Copy nothing but the lines below running from the line containing "Scheme.IsRegular H' ∧" through the line containing "## Composition -/", both end lines included.
*** Opening of Extracted material ***
import Summits.ResolutionOfSingularities.ResolutionOfSingularities.Theses.PAlteration
import Summits.ResolutionOfSingularities.ResolutionOfSingularities.Theorems.PAlterationPialtSplitIndetGlue
import Summits.ResolutionOfSingularities.ResolutionOfSingularities.Theorems.PAlterationPialtEmbeddedGlue
import Literature.AlgebraicGeometry.Resolution.StrictNormalCrossings
import Literature.AlgebraicGeometry.Motives.VarietiesProperProofs
import HarnessLib

/-!
# Skeleton `IndeterminacySplitEmbedded` (line IndeterminacySplit with its second atom RE-LINED
# under the embedded parent) for crux stmt-ResolutionOfSingularities-0555 `Pialt`

Line lead c3 (prover-line-stmt-ResolutionOfSingularities-0555-c3-0, 2026-08-17).

`Pialt` = Abramovich–Oort in characteristic `p`. The strategist's exact cut
(`Cruxes/Pialt/Lines/IndeterminacySplit.lean`, lead c2 drove its known stubs):
`Pialt ⇔ FrobIndet ∧ HypersurfacePialt` over perfect fields, glue LANDED by name
(`IndeterminacySplit.pialt_of_frobIndet_hypersurfacePialt`, `Theorems/PAlterationPialtSplitIndetGlue.lean`,
p139885). Both remaining stubs are open from dimension 4 — and PROVABLE in dimension `≤ 3`
modulo `CossartPiltant2019` exactly as registered (`OpenRange.frobIndet_of_dim_le_three`,
`OpenRange.hypersurfacePialt_of_le_three`, this seat, p141509 / p141077).

THIS RESHAPE replaces the structureless atom `stub_hypersurfacePialt` ("the crux for hypersurfaces
of `ℙⁿ⁺¹`") by its EMBEDDED PARENT recommended by the census (`STRATEGY-CENSUS.md` (S5)):

* `stub_piEmbeddedResolution` — **purely inseparable EMBEDDED resolution of hypersurface pairs
  `(ℙⁿ⁺¹_k, H)`**: a proper surjective `g : P' → ℙⁿ⁺¹_k` with `P'` integral and REGULAR, finite
  and universally injective over an open MEETING `H` (so `g` is a purely inseparable alteration
  of the regular ambient space which does not blow up the generic point of `H`), such that the
  total transform `g⁻¹(H)` is a strict normal crossings divisor of `P'` (de Jong 1996, 2.4).
  This is de Jong's Thm. 4.1 (ii) for the pair `(ℙⁿ⁺¹, H)` with "alteration" sharpened to
  "purely inseparable alteration"; in characteristic zero it is Hironaka's embedded resolution;
  it is KNOWN for `n ≤ 2` (embedded resolution of curves in surfaces / surfaces in threefolds,
  by birational `g`) and OPEN from `n = 3` (embedded resolution of threefolds in `ℙ⁴`). Unlike
  the atom it replaces, it carries the classical inductive structure (regular ambient space,
  boundary divisor, order of `H` along strata) that every known resolution method runs on.
  The glue `EmbeddedGlue.hypersurfacePialt_of_piEmbeddedResolution` (LANDED, this seat): the
  closure of the unique point of `P'` over the generic point of `H` is a component of the strict
  normal crossings divisor `g⁻¹(H)`, hence regular, and maps onto `H` properly, finitely and
  radicially over the open.
* `stub_frobIndet` — unchanged (verbatim the registered stub): purely inseparable elimination
  of indeterminacy on regular proper varieties over a perfect field; holds whenever the closure
  of the graph has a resolution (`OpenRange.frobIndetAt_of_forall_hasResolution`, LANDED).

Composition `Pialt_of`: the landed split glue applied to `stub_frobIndet` and to
`HypersurfacePialt` derived from `stub_piEmbeddedResolution`. Sorries only in the two stubs.
Exactness: `Pialt ⇒ FrobIndet` is landed (`stub_frobIndet_of_pialtOver`); `Pialt ⇒
PiEmbeddedResolution` is NOT claimed (the embedded parent is a priori stronger than the crux at
`H` — that is the price of the inductive structure).
-/

set_option linter.dupNamespace false

noncomputable section

open CategoryTheory CategoryTheory.Limits AlgebraicGeometry TopologicalSpace
open Literature.AlgebraicGeometry.Resolution
open Summit.ResolutionOfSingularities.ResolutionOfSingularities.Theses.PAlteration (Pialt)

namespace Summit.ResolutionOfSingularities.ResolutionOfSingularities.Theorems.Pialt.IndeterminacySplitEmbedded

/-! ## Stubs -/

/-- STUB (OPEN from dimension 4; unchanged from line IndeterminacySplit): **`FrobIndet` — purely
inseparable elimination of indeterminacy on regular proper varieties over a perfect field.**
Holds whenever the closure of the graph has a resolution of singularities
(`OpenRange.frobIndetAt_of_forall_hasResolution`), hence in dimension `≤ 3` modulo
`CossartPiltant2019` and in general modulo `ResolutionInChar p`. -/
theorem stub_frobIndet (p : ℕ) (hp : p.Prime) (k : Type) [Field k] [CharP k p] [PerfectField k]
    (Y X₁ : Scheme.{0}) (fY : Y ⟶ Spec (.of k)) (f₁ : X₁ ⟶ Spec (.of k)) [IsProper fY]
    [IsProper f₁] [IsIntegral Y] (hY : Scheme.IsRegular Y) [IsIntegral X₁] (V : Y.Opens)
    (φ : (V : Scheme.{0}) ⟶ X₁) (hV : (V : Set Y).Nonempty) (hφ : V.ι ≫ fY = φ ≫ f₁) :
    ∃ (Y' : Scheme.{0}) (g : Y' ⟶ Y) (ψ : Y' ⟶ X₁), IsProper g ∧ IsIntegral Y' ∧
      Scheme.IsRegular Y' ∧ Function.Surjective g.base ∧
      (∃ V' : Y.Opens, Dense (V' : Set Y) ∧ IsFinite (g ∣_ V') ∧
        UniversallyInjective (g ∣_ V')) ∧
      ψ ≫ f₁ = g ≫ fY ∧ (g ⁻¹ᵁ V).ι ≫ ψ = (g ∣_ V) ≫ φ := by
  sorry

/-- STUB (OPEN from `n = 3`; the EMBEDDED PARENT of `stub_hypersurfacePialt`): **purely
inseparable embedded resolution of hypersurface pairs `(ℙⁿ⁺¹_k, H)` over a perfect field** —
for an integral closed `H ⊆ ℙⁿ⁺¹_k` of dimension `n` there are a proper surjective
`g : P' → ℙⁿ⁺¹_k` with `P'` integral regular, finite and universally injective over an open of
`ℙⁿ⁺¹_k` meeting `H`, such that `g⁻¹(H)` is a strict normal crossings divisor of `P'`
(de Jong 1996, 2.4; Thm. 4.1 (ii) with "alteration" sharpened to "purely inseparable alteration of
the regular ambient space"). Known for `n ≤ 2` by birational `g` (embedded resolution of curves
in surfaces and of surfaces in threefolds); open from `n = 3`. -/
theorem stub_piEmbeddedResolution (p : ℕ) (hp : p.Prime) (k : Type) [Field k] [CharP k p]
    [PerfectField k] (n : ℕ) (H : Scheme.{0})
    (ι : H ⟶ (Literature.AlgebraicGeometry.Motives.projectiveSpace (n + 1) k).left)
    [IsClosedImmersion ι] [IsIntegral H] (hdim : topologicalKrullDim H = (n : WithBot ℕ∞)) :
    ∃ (P' : Scheme.{0})
      (g : P' ⟶ (Literature.AlgebraicGeometry.Motives.projectiveSpace (n + 1) k).left),
      IsProper g ∧ IsIntegral P' ∧ Scheme.IsRegular P' ∧ Function.Surjective g.base ∧
      (∃ U : (Literature.AlgebraicGeometry.Motives.projectiveSpace (n + 1) k).left.Opens,
        ((U : Set _) ∩ Set.range ι.base).Nonempty ∧ IsFinite (g ∣_ U) ∧
          UniversallyInjective (g ∣_ U)) ∧
      IsStrictNormalCrossingsDivisor P' (g.base ⁻¹' Set.range ι.base) := by
  sorry

/-! ## The second half of the cut, from the embedded parent (glue LANDED) -/

/-- `HypersurfacePialt` (the registered atom `stub_hypersurfacePialt`, signature verbatim) from the
embedded parent, by `EmbeddedGlue.hypersurfacePialt_of_piEmbeddedResolution`. -/
theorem hypersurfacePialt_of_stub (p : ℕ) (hp : p.Prime) (k : Type) [Field k] [CharP k p]
    [PerfectField k] (n : ℕ) (H : Scheme.{0})
    (ι : H ⟶ (Literature.AlgebraicGeometry.Motives.projectiveSpace (n + 1) k).left)
    [IsClosedImmersion ι] [IsIntegral H] (hdim : topologicalKrullDim H = (n : WithBot ℕ∞)) :
    ∃ (H' : Scheme.{0}) (g : H' ⟶ H), IsProper g ∧ IsIntegral H' ∧ Scheme.IsRegular H' ∧
      Function.Surjective g.base ∧ ∃ U : H.Opens, Dense (U : Set H) ∧ IsFinite (g ∣_ U) ∧
        UniversallyInjective (g ∣_ U) :=
  EmbeddedGlue.hypersurfacePialt_of_piEmbeddedResolution p hp k n H ι hdim
    (stub_piEmbeddedResolution p hp k n H ι hdim)

/-! ## Composition -/

/-- COMPOSITION: the crux BY NAME from the two stubs, through the landed exact-split glue
`IndeterminacySplit.pialt_of_frobIndet_hypersurfacePialt` (perfect fields suffice; normal proper
`X`; hypersurface model; birational seam). Sorries only inside `stub_*`. -/
theorem Pialt_of : Pialt :=
  IndeterminacySplit.pialt_of_frobIndet_hypersurfacePialt
    (fun p hp k _ _ _ Y X₁ fY f₁ hfY hf₁ hY hYreg hX₁ V φ hV hφ => by
      haveI := hfY; haveI := hf₁; haveI := hY; haveI := hX₁
      exact stub_frobIndet p hp k Y X₁ fY f₁ hYreg V φ hV hφ)
    (fun p hp k _ _ _ n H ι hι hH hdim => by
      haveI := hι; haveI := hH
      exact hypersurfacePialt_of_stub p hp k n H ι hdim)

end Summit.ResolutionOfSingularities.ResolutionOfSingularities.Theorems.Pialt.IndeterminacySplitEmbedded

end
*** Close of Extracted material ***
● Solution to this problem
    ∃ (H' : Scheme.{0}) (g : H' ⟶ H), IsProper g ∧ IsIntegral H' ∧ Scheme.IsRegular H' ∧
      Function.Surjective g.base ∧ ∃ U : H.Opens, Dense (U : Set H) ∧ IsFinite (g ∣_ U) ∧
        UniversallyInjective (g ∣_ U) :=
  EmbeddedGlue.hypersurfacePialt_of_piEmbeddedResolution p hp k n H ι hdim
    (stub_piEmbeddedResolution p hp k n H ι hdim)

/-! ## Composition -/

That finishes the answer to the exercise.